# Stem with brake cable hole in



## biggs682 (22 Sep 2020)

Can be either 22.2 quill type or newer a head type . 

But must have the drilling for the front brake cable to go through and would prefer 100+ mm , not too bothered re bar dia hole .

What have you got ?


----------



## fossyant (22 Sep 2020)

I've got one, but it's on my old MTB. Sorry, you can't have it !


----------



## raleighnut (22 Sep 2020)

Fit one of these,


----------



## midlife (22 Sep 2020)

Not seen one like that before


----------



## raleighnut (22 Sep 2020)

midlife said:


> Not seen one like that before


Me neither but I found it on t'internet, looks a bit swish dunnit.


----------



## biggs682 (22 Sep 2020)

fossyant said:


> I've got one, but it's on my old MTB. Sorry, you can't have it !


I have a couple of Girvin ones but they are 1 1/8 



raleighnut said:


> Fit one of these,
> 
> View attachment 548580



I can only find one and it's not as nice as that .


----------



## mickle (22 Sep 2020)

Drill a hole. Or use a headset mounted cable hanger.


----------



## raleighnut (22 Sep 2020)

biggs682 said:


> I can only find one and it's not as nice as that .

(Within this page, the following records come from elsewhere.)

open Hutchinson1923 in
/-- **Hutchinson's theorem, forward direction** (discharge of `Hutchinson1923_thmB`): the sections
`Σ_{k≤N} a_k z^k` (`N ≥ 3`) take the sign `(-1)^m` at `-2a_{m-1}/a_m`, hence have `N` simple
negative zeros and no others; a zero of the entire `f` off the negative axis would contradict the
maximum modulus principle for `1/S_N` on a small disc (Hurwitz).
Statement as quoted by Nguyen–Vishnyakova (2019), p. 3 Thm. B (i), without simplicity.
[cite: Hutchinson1923, main theorem (Trans. AMS 25, pp. 325–332)] -/
theorem Hutchinson1923_thmB_holds : Hutchinson1923_thmB := by
  intro a ha hq hsum z₀ hz₀
  set F : ℂ → ℂ := fun z => ∑' k, (a k : ℂ) * z ^ k with hF
  have hFz₀ : F z₀ = 0 := hz₀
  have hsumR : ∀ R : ℝ, Summable fun k => a k * R ^ k := by
    intro R
    have h := hsum (R : ℂ)
    rw [← Complex.summable_ofReal]
    push_cast
    exact h
  have hbound :
      ∀ (R : ℝ) (k : ℕ) (w : ℂ), ‖w‖ ≤ R → ‖(a k : ℂ) * w ^ k‖ ≤ a k * R ^ k := by
    intro R k w hw
    rw [norm_mul, norm_pow, Complex.norm_real, Real.norm_of_nonneg (ha k).le]
    have h1 := ha k
    gcongr
  have hdiff : Differentiable ℂ F := by
    intro w
    have hR : w ∈ Metric.ball (0 : ℂ) (‖w‖ + 1) := by simp
    have hd : DifferentiableOn ℂ F (Metric.ball 0 (‖w‖ + 1)) := by
      apply Complex.differentiableOn_tsum_of_summable_norm (hsumR (‖w‖ + 1))
      · intro k
        fun_prop
      · exact Metric.isOpen_ball
      · intro k x hx
        exact hbound _ k x (le_of_lt (by simpa using hx))
    exact hd.differentiableAt (Metric.isOpen_ball.mem_nhds hR)
  have hF0 : F 0 = a 0 := by
    simp only [hF]
    rw [tsum_eq_single 0]
    · simp
    · intro k hk
      simp [hk]
  have ha0 : (a 0 : ℂ) ≠ 0 := by exact_mod_cast (ha 0).ne'
  have hz₀ne : z₀ ≠ 0 := by
    intro h
    rw [h, hF0] at hFz₀
    exact ha0 hFz₀
  by_contra hneg
  -- a ball around `z₀` missing the closed negative real axis
  obtain ⟨δ, hδpos, hδ⟩ :
      ∃ δ > 0, ∀ z : ℂ, dist z z₀ < δ → ¬(z.im = 0 ∧ z.re < 0) := by
    by_cases him : z₀.im = 0
    · have hre : 0 < z₀.re := by
        rcases lt_trichotomy z₀.re 0 with h | h | h
        · exact absurd ⟨him, h⟩ hneg
        · exact absurd (Complex.ext h him) hz₀ne
        · exact h
      refine ⟨z₀.re, hre, fun z hz ⟨_, hzre⟩ => ?_⟩
      have h1 := Complex.abs_re_le_norm (z - z₀)
      rw [Complex.sub_re, ← dist_eq_norm] at h1
      have h2 := (abs_lt.1 (lt_of_le_of_lt h1 hz)).1
      linarith
    · refine ⟨|z₀.im|, abs_pos.2 him, fun z hz ⟨hzim, _⟩ => ?_⟩
      have h1 := Complex.abs_im_le_norm (z - z₀)
      rw [Complex.sub_im, hzim, zero_sub, abs_neg, ← dist_eq_norm] at h1
      linarith
  -- isolated zeros: `F ≠ 0` on a punctured ball around `z₀`
  have han : AnalyticAt ℂ F z₀ := hdiff.analyticAt z₀
  obtain ⟨ε, hεpos, hε⟩ :
      ∃ ε > 0, ∀ z : ℂ, dist z z₀ < ε → z ≠ z₀ → F z ≠ 0 := by
    rcases han.eventually_eq_zero_or_eventually_ne_zero with h | h
    · exfalso
      have hAN : AnalyticOnNhd ℂ F Set.univ := fun w _ => hdiff.analyticAt w
      have h1 := hAN.eqOn_zero_of_preconnected_of_eventuallyEq_zero isPreconnected_univ
        (Set.mem_univ z₀) h
      have h00 := h1 (Set.mem_univ 0)
      simp only [Pi.zero_apply] at h00
      rw [hF0] at h00
      exact ha0 h00
    · rw [eventually_nhdsWithin_iff, Metric.eventually_nhds_iff] at h
      obtain ⟨ε, hε, h⟩ := h
      exact ⟨ε, hε, fun z hz hne => h hz hne⟩
  set ρ : ℝ := min ε δ / 2 with hρ
  have hρpos : 0 < ρ := by positivity
  have hρε : ρ < ε := by
    have := min_le_left ε δ
    rw [hρ]
    linarith
  have hρδ : ρ < δ := by
    have := min_le_right ε δ
    rw [hρ]
    linarith
  have hcontF : Continuous F := hdiff.continuous
  obtain ⟨w, hwS, hwmin⟩ := (isCompact_sphere z₀ ρ).exists_isMinOn
    (NormedSpace.sphere_nonempty.2 hρpos.le) hcontF.norm.continuousOn
  set η : ℝ := ‖F w‖ with hη
  have hηpos : 0 < η := by
    have hwz : dist w z₀ = ρ := Metric.mem_sphere.1 hwS
    have hne : w ≠ z₀ := by
      intro h
      rw [h, dist_self] at hwz
      linarith
    exact norm_pos_iff.2 (hε w (by linarith) hne)
  have hmin : ∀ z ∈ Metric.sphere z₀ ρ, η ≤ ‖F z‖ := fun z hz => hwmin hz
  -- uniform convergence of the sections on the closed ball
  have hunif : TendstoUniformlyOn (fun n x => ∑ k ∈ Finset.range n, (a k : ℂ) * x ^ k) F
      Filter.atTop (Metric.closedBall z₀ ρ) := by
    apply tendstoUniformlyOn_tsum_nat (hsumR (‖z₀‖ + ρ))
    intro k x hx
    exact hbound _ k x (norm_le_norm_add_const_of_dist_le (Metric.mem_closedBall.1 hx))
  rw [Metric.tendstoUniformlyOn_iff] at hunif
  have hev := hunif (η / 2) (by positivity)
  rw [Filter.eventually_atTop] at hev
  obtain ⟨N₀, hN₀⟩ := hev
  set N : ℕ := max N₀ 4 - 1 with hNdef
  have hN3 : 3 ≤ N := by omega
  have hNN₀ : N₀ ≤ N + 1 := by omega
  have happrox := hN₀ (N + 1) hNN₀
  set S : ℂ → ℂ := fun x => ∑ k ∈ Finset.range (N + 1), (a k : ℂ) * x ^ k with hSdef
  have happrox' : ∀ x ∈ Metric.closedBall z₀ ρ, dist (F x) (S x) < η / 2 := happrox
  have hSne : ∀ x ∈ Metric.closedBall z₀ ρ, S x ≠ 0 := by
    intro x hx h0
    have h1 := sections_zero_real_neg a ha hq hN3 h0
    exact hδ x (lt_of_le_of_lt (Metric.mem_closedBall.1 hx) hρδ) h1
  have hSdiff : Differentiable ℂ S := by
    simp only [hSdef]
    fun_prop
  have hG : DiffContOnCl ℂ (fun x => (S x)⁻¹) (Metric.ball z₀ ρ) := by
    refine ⟨hSdiff.differentiableOn.inv fun x hx =>
      hSne x (Metric.ball_subset_closedBall hx), ?_⟩
    rw [closure_ball z₀ hρpos.ne']
    exact hSdiff.continuous.continuousOn.inv₀ hSne
  have hfront : ∀ x ∈ frontier (Metric.ball z₀ ρ), ‖(S x)⁻¹‖ ≤ (η / 2)⁻¹ := by
    rw [frontier_ball z₀ hρpos.ne']
    intro x hx
    have h1 := hmin x hx
    have h2 := happrox' x (Metric.sphere_subset_closedBall hx)
    rw [dist_eq_norm] at h2
    have h3 : η / 2 ≤ ‖S x‖ := by
      have := norm_sub_norm_le (F x) (S x)
      linarith
    rw [norm_inv]
    exact inv_anti₀ (by positivity) h3
  have hmax := Complex.norm_le_of_forall_mem_frontier_norm_le Metric.isBounded_ball hG hfront
    (subset_closure (Metric.mem_ball_self hρpos))
  have hSz₀ : S z₀ ≠ 0 := hSne z₀ (Metric.mem_closedBall_self hρpos.le)
  rw [norm_inv] at hmax
  have h4 : η / 2 ≤ ‖S z₀‖ :=
    (inv_le_inv₀ (norm_pos_iff.2 hSz₀) (by positivity)).1 hmax
  have h5 := happrox' z₀ (Metric.mem_closedBall_self hρpos.le)
  rw [hFz₀, dist_eq_norm, zero_sub, norm_neg] at h5
  linarith

end Literature.Analysis.Complex

end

https://www.sjscycles.co.uk/images/products/small/37995.jpg


----------



## raleighnut (22 Sep 2020)

raleighnut said:


> https://www.sjscycles.co.uk/images/products/small/37995.jpg


Bugger that's only a picture, try this

https://www.sjscycles.co.uk/brake-spares-cable-hangers/

Better still there's a Tektro one for £6.


----------



## biggs682 (22 Sep 2020)

mickle said:


> Drill a hole. Or use a headset mounted cable hanger.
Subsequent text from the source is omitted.